*** MATERIALS PROVIDED Section Begins ***

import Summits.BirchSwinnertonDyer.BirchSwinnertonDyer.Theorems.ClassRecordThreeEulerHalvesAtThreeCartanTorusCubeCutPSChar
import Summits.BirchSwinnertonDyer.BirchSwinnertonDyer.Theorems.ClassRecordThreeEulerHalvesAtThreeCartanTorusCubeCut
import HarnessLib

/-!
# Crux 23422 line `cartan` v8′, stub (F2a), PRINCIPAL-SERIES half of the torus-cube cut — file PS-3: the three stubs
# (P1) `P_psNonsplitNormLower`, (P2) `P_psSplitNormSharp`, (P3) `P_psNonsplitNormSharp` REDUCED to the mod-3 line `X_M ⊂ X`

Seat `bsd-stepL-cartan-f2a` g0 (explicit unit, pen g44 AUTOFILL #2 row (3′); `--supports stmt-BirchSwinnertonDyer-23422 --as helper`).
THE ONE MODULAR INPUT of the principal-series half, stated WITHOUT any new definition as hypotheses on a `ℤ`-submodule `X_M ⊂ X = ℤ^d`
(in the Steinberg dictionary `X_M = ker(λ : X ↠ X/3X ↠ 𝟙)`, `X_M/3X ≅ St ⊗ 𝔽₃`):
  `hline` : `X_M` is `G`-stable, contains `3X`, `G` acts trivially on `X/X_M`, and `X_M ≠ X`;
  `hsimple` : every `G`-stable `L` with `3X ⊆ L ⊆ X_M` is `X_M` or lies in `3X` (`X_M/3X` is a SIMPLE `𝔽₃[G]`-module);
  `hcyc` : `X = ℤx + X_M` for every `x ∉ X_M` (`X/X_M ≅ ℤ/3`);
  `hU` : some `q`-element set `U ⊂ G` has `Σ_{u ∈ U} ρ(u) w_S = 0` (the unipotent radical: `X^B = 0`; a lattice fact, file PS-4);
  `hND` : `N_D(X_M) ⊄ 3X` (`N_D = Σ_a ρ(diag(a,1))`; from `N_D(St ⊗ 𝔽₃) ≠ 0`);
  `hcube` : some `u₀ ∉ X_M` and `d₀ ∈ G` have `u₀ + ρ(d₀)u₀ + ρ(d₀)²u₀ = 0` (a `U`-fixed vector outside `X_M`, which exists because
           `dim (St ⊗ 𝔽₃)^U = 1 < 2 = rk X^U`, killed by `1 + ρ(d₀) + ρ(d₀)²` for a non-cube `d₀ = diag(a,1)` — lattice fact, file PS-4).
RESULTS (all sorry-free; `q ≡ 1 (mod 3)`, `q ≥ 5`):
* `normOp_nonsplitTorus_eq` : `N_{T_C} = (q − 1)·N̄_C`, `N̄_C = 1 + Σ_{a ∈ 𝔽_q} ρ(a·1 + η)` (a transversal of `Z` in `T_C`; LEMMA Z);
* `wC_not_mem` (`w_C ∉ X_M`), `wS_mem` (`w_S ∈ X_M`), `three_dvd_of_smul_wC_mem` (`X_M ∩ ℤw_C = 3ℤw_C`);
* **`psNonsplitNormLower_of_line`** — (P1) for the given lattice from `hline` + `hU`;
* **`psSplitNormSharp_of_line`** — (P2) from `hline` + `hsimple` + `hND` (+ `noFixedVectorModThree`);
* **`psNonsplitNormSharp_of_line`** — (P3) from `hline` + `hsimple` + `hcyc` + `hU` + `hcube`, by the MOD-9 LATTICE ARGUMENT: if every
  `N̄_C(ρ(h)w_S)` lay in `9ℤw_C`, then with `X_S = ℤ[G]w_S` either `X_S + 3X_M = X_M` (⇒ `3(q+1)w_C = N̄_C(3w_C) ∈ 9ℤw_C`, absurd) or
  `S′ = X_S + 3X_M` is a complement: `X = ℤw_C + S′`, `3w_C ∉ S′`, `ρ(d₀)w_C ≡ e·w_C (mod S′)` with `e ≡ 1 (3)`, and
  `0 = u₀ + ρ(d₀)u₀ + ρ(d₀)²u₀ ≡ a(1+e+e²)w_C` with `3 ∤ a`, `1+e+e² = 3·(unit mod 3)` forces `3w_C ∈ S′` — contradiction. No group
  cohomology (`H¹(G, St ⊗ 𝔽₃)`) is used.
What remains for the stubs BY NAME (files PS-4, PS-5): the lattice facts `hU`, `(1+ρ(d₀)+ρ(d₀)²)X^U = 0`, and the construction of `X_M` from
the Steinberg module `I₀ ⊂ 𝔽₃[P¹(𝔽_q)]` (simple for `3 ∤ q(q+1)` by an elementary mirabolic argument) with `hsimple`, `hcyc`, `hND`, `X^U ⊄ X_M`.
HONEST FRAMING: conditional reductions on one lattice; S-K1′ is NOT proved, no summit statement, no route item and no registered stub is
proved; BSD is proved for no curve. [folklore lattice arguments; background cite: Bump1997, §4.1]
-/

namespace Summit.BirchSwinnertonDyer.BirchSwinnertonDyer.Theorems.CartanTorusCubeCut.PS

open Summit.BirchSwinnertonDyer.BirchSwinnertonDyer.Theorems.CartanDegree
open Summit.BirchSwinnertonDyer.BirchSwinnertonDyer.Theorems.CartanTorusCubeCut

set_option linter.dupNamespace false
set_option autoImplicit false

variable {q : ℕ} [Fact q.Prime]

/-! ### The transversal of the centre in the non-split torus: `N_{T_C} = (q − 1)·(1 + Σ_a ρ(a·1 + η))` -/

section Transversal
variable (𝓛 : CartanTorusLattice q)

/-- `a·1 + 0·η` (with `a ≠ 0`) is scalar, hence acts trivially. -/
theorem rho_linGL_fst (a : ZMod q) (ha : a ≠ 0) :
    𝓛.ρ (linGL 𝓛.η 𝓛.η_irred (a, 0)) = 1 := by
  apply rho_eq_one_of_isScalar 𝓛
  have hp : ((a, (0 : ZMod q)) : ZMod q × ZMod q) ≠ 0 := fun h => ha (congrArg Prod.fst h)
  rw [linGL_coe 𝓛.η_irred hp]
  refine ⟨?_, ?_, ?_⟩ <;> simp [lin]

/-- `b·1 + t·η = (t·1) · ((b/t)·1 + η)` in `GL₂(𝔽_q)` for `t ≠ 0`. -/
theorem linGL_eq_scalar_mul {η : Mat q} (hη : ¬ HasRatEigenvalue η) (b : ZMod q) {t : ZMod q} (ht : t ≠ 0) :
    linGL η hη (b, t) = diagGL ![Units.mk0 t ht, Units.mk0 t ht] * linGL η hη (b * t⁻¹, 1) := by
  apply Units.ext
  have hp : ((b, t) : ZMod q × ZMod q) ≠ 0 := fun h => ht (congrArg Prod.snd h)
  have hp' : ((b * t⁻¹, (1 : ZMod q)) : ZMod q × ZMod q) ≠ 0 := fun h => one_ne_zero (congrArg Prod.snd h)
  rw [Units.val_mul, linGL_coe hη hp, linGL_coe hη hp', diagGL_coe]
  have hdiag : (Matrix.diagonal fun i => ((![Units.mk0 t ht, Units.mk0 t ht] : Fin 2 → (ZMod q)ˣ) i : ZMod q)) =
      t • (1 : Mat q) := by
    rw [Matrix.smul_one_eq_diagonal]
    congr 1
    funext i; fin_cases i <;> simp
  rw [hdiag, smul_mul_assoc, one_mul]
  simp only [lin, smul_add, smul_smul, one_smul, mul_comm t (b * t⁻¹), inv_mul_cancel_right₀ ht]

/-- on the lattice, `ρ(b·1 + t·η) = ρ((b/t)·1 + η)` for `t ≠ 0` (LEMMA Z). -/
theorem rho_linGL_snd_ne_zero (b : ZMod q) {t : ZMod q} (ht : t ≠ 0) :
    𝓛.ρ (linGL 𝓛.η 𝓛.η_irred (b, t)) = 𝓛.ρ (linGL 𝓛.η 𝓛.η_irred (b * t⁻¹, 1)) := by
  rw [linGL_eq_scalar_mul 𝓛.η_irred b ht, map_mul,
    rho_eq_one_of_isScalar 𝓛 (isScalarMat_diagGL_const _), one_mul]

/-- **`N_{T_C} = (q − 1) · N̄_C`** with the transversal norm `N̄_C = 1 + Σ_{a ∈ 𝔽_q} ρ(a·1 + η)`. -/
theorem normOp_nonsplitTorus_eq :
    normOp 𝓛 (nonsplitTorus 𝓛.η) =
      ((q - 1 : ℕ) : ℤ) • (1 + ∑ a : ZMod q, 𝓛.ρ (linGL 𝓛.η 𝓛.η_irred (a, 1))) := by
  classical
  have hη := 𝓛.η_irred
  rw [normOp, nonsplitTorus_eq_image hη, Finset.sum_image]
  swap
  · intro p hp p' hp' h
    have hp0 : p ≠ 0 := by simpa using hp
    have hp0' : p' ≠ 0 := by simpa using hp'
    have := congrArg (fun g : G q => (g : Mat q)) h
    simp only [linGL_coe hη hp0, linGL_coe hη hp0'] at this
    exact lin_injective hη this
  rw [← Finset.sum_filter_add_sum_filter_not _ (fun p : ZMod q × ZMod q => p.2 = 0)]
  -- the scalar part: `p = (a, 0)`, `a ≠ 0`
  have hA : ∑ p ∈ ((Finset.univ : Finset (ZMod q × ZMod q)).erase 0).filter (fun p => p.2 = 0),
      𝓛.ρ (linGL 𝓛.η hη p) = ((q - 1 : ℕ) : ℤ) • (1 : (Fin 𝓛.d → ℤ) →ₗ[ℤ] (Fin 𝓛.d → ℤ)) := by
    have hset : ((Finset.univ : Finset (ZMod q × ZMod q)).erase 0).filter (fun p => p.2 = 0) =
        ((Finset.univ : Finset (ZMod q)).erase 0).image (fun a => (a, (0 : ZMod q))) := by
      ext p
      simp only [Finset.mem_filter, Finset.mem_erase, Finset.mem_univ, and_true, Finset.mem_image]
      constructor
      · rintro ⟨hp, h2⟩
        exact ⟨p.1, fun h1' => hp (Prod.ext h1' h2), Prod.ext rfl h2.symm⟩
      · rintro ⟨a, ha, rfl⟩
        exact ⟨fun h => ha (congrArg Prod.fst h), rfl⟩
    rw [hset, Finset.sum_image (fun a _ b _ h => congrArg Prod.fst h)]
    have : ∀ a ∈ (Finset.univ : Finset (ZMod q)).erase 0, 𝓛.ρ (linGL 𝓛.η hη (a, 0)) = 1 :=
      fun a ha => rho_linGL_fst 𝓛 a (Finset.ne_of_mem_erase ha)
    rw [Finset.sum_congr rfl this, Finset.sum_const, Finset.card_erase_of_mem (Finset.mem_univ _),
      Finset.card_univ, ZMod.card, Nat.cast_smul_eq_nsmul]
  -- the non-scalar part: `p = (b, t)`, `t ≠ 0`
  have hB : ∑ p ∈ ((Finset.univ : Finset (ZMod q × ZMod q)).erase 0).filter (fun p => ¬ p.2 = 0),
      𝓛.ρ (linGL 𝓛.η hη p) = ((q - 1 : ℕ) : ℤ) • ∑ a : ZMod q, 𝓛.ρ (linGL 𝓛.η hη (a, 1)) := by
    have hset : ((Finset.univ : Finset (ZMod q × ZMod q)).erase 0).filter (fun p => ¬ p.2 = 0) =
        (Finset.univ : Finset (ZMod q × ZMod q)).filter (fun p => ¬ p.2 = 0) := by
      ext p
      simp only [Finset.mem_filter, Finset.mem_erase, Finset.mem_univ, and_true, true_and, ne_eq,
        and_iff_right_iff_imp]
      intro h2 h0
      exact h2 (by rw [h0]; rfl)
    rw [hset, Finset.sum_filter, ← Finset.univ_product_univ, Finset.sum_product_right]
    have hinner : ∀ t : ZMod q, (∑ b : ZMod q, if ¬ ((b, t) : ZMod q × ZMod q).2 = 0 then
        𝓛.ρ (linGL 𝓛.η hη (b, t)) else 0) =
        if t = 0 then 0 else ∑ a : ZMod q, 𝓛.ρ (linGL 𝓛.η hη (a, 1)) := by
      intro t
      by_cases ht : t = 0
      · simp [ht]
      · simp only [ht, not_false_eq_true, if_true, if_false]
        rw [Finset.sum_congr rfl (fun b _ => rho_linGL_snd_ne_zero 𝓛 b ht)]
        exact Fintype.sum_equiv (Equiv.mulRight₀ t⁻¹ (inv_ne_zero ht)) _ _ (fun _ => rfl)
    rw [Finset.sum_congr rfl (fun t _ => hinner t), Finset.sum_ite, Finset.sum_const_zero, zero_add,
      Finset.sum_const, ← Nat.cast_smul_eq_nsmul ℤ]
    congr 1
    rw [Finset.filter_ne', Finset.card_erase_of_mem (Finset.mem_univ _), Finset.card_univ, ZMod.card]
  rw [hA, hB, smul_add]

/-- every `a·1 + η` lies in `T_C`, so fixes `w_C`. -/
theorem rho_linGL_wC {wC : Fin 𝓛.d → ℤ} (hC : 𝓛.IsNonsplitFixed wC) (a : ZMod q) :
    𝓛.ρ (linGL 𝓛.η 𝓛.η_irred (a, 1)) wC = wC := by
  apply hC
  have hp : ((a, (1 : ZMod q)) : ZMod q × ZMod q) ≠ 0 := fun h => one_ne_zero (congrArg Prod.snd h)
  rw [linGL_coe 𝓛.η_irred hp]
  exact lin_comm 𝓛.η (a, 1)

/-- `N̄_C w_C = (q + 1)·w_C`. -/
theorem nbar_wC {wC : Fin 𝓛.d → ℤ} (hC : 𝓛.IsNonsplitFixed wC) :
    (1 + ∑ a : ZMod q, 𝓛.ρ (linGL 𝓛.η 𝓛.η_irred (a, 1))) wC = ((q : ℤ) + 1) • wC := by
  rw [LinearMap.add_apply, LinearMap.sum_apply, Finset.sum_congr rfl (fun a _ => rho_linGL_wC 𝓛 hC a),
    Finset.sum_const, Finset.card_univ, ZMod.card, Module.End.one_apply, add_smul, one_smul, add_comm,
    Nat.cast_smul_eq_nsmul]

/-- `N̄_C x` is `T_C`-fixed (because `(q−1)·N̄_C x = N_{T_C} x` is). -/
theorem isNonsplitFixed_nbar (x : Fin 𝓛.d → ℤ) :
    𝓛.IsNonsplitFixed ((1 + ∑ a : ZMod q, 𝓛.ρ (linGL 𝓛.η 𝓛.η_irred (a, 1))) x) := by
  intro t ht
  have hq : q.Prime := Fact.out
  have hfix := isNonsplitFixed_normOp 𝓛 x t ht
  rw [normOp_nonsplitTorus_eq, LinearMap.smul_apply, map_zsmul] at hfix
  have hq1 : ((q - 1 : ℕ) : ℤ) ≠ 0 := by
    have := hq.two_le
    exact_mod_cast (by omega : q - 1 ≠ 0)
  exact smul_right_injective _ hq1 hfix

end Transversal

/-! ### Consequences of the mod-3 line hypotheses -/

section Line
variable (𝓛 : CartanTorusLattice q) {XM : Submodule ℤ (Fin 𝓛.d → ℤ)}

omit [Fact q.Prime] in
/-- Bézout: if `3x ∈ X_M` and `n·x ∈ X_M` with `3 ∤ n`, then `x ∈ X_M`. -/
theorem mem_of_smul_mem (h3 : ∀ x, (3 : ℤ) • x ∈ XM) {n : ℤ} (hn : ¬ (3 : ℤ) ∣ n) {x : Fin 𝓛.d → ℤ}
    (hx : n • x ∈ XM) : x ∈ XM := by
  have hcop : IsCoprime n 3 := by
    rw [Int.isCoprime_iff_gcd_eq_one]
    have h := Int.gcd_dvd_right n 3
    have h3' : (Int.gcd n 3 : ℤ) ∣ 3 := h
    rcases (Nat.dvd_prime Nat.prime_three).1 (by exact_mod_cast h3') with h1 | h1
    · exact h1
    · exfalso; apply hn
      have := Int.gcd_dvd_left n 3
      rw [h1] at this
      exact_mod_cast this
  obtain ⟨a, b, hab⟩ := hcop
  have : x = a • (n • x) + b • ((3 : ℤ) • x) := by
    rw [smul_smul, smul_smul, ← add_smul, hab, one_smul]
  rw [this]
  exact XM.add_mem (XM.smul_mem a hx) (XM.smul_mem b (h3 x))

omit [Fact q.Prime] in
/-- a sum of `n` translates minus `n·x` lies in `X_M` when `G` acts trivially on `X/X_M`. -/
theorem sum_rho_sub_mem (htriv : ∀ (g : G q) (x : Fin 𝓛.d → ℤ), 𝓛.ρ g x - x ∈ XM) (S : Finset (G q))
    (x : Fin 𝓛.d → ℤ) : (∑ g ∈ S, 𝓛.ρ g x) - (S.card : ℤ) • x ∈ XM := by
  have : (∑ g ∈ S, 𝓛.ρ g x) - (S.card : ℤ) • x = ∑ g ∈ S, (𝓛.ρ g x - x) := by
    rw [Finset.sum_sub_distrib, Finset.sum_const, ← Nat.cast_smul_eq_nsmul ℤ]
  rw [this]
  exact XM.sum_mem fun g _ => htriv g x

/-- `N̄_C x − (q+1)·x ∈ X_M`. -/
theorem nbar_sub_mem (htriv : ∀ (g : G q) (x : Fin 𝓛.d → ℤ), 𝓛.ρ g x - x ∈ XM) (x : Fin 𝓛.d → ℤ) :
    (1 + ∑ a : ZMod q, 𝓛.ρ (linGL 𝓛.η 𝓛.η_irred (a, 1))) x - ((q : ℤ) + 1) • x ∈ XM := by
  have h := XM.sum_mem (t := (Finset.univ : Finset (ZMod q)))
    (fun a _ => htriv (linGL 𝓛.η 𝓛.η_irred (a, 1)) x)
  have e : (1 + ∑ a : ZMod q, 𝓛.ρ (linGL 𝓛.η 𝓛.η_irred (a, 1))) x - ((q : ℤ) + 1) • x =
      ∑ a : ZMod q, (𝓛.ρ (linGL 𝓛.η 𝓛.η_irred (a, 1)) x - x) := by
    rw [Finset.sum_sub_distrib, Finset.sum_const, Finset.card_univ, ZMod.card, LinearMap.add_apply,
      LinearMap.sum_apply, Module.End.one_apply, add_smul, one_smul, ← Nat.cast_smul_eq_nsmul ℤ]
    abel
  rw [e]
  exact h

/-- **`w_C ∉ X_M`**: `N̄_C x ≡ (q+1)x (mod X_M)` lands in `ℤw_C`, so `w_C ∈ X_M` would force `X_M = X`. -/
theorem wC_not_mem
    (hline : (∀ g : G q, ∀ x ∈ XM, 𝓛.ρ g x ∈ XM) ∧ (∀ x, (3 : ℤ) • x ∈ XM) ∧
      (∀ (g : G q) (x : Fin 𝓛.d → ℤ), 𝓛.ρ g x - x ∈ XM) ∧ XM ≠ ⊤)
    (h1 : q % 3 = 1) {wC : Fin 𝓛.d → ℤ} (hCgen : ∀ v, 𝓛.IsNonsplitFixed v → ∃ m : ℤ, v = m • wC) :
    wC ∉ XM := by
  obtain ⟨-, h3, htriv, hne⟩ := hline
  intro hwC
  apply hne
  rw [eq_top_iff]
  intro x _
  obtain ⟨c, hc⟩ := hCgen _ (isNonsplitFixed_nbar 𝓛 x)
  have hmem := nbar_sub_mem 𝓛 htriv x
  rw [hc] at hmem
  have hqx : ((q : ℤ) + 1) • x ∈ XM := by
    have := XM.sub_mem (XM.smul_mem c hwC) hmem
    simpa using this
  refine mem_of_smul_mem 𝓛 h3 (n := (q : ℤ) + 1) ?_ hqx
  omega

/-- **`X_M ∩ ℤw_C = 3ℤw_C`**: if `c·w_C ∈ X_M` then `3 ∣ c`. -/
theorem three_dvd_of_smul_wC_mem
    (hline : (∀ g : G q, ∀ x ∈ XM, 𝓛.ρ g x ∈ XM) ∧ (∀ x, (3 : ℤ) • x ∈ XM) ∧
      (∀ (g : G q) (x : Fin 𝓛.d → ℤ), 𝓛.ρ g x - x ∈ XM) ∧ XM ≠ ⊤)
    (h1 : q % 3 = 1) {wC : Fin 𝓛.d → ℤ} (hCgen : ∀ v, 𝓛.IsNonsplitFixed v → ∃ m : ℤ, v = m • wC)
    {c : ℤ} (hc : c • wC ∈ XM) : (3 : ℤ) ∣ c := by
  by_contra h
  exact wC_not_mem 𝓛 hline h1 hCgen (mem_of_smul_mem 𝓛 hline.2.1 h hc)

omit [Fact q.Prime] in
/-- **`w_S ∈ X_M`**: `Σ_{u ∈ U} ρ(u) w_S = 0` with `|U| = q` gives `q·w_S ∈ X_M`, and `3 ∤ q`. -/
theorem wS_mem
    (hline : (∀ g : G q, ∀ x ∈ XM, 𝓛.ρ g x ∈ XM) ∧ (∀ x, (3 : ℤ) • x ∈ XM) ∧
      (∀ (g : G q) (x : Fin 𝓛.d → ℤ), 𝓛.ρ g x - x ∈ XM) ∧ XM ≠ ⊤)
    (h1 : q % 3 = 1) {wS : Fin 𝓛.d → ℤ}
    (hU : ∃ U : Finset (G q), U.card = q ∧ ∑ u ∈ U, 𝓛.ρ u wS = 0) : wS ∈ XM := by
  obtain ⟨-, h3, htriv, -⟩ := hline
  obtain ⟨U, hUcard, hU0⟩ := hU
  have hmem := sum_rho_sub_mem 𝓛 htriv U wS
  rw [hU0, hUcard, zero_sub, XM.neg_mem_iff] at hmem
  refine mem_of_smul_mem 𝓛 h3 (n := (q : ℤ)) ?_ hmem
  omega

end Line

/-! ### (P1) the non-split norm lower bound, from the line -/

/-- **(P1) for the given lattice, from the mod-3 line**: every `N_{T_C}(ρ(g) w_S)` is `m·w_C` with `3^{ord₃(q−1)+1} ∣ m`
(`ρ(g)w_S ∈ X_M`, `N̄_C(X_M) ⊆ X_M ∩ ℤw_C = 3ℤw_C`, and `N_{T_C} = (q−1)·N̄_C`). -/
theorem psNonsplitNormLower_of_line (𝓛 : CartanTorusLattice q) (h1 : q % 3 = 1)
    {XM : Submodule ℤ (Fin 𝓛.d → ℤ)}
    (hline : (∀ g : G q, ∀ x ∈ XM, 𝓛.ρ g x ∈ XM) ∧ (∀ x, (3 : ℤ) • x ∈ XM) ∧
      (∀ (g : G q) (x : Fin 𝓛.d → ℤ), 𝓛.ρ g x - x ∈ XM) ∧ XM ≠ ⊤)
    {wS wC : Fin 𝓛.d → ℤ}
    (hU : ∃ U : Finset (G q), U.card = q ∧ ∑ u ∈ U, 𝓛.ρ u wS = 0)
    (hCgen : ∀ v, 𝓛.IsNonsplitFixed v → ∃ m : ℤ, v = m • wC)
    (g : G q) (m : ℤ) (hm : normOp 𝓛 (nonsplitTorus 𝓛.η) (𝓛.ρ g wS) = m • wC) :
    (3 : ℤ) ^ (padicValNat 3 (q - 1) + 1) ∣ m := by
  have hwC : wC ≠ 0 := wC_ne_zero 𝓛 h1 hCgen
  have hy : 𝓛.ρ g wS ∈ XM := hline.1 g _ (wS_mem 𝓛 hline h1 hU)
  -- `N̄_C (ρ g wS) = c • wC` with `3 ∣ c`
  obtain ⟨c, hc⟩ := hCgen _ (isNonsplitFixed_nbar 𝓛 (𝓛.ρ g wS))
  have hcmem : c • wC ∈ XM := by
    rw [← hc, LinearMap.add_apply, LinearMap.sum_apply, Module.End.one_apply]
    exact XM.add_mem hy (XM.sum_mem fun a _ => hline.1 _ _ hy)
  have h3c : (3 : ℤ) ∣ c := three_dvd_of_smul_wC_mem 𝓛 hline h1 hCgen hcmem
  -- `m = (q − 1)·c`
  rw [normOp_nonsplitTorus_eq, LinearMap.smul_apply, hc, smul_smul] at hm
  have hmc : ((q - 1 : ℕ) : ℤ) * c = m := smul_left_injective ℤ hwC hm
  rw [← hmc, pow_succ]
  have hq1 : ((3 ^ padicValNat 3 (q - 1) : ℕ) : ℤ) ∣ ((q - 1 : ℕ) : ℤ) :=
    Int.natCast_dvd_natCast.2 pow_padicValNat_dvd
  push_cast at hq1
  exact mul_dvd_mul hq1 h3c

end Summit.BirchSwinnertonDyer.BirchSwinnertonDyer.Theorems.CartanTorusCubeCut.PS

*** MATERIALS PROVIDED Section Ends ***
*** MATERIALS PROVIDED Section Begins ***

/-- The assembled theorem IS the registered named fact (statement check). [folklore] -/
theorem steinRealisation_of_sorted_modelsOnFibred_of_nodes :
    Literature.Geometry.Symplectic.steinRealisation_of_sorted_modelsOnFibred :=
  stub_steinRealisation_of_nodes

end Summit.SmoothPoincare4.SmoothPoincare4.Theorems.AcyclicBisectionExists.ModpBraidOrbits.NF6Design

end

*** MATERIALS PROVIDED Section Ends ***

*WHAT IS REQUIRED:* Write down again, exactly as given, only the lines above that fall from the line with "(g : G q) (m : ℤ)" to the line with "have hq1 : ((3", inclusive.

*ANSWER BELOW:*
    (g : G q) (m : ℤ) (hm : normOp 𝓛 (nonsplitTorus 𝓛.η) (𝓛.ρ g wS) = m • wC) :
    (3 : ℤ) ^ (padicValNat 3 (q - 1) + 1) ∣ m := by
  have hwC : wC ≠ 0 := wC_ne_zero 𝓛 h1 hCgen
  have hy : 𝓛.ρ g wS ∈ XM := hline.1 g _ (wS_mem 𝓛 hline h1 hU)
  -- `N̄_C (ρ g wS) = c • wC` with `3 ∣ c`
  obtain ⟨c, hc⟩ := hCgen _ (isNonsplitFixed_nbar 𝓛 (𝓛.ρ g wS))
  have hcmem : c • wC ∈ XM := by
    rw [← hc, LinearMap.add_apply, LinearMap.sum_apply, Module.End.one_apply]
    exact XM.add_mem hy (XM.sum_mem fun a _ => hline.1 _ _ hy)
  have h3c : (3 : ℤ) ∣ c := three_dvd_of_smul_wC_mem 𝓛 hline h1 hCgen hcmem
  -- `m = (q − 1)·c`
  rw [normOp_nonsplitTorus_eq, LinearMap.smul_apply, hc, smul_smul] at hm
  have hmc : ((q - 1 : ℕ) : ℤ) * c = m := smul_left_injective ℤ hwC hm
  rw [← hmc, pow_succ]
  have hq1 : ((3 ^ padicValNat 3 (q - 1) : ℕ) : ℤ) ∣ ((q - 1 : ℕ) : ℤ) :=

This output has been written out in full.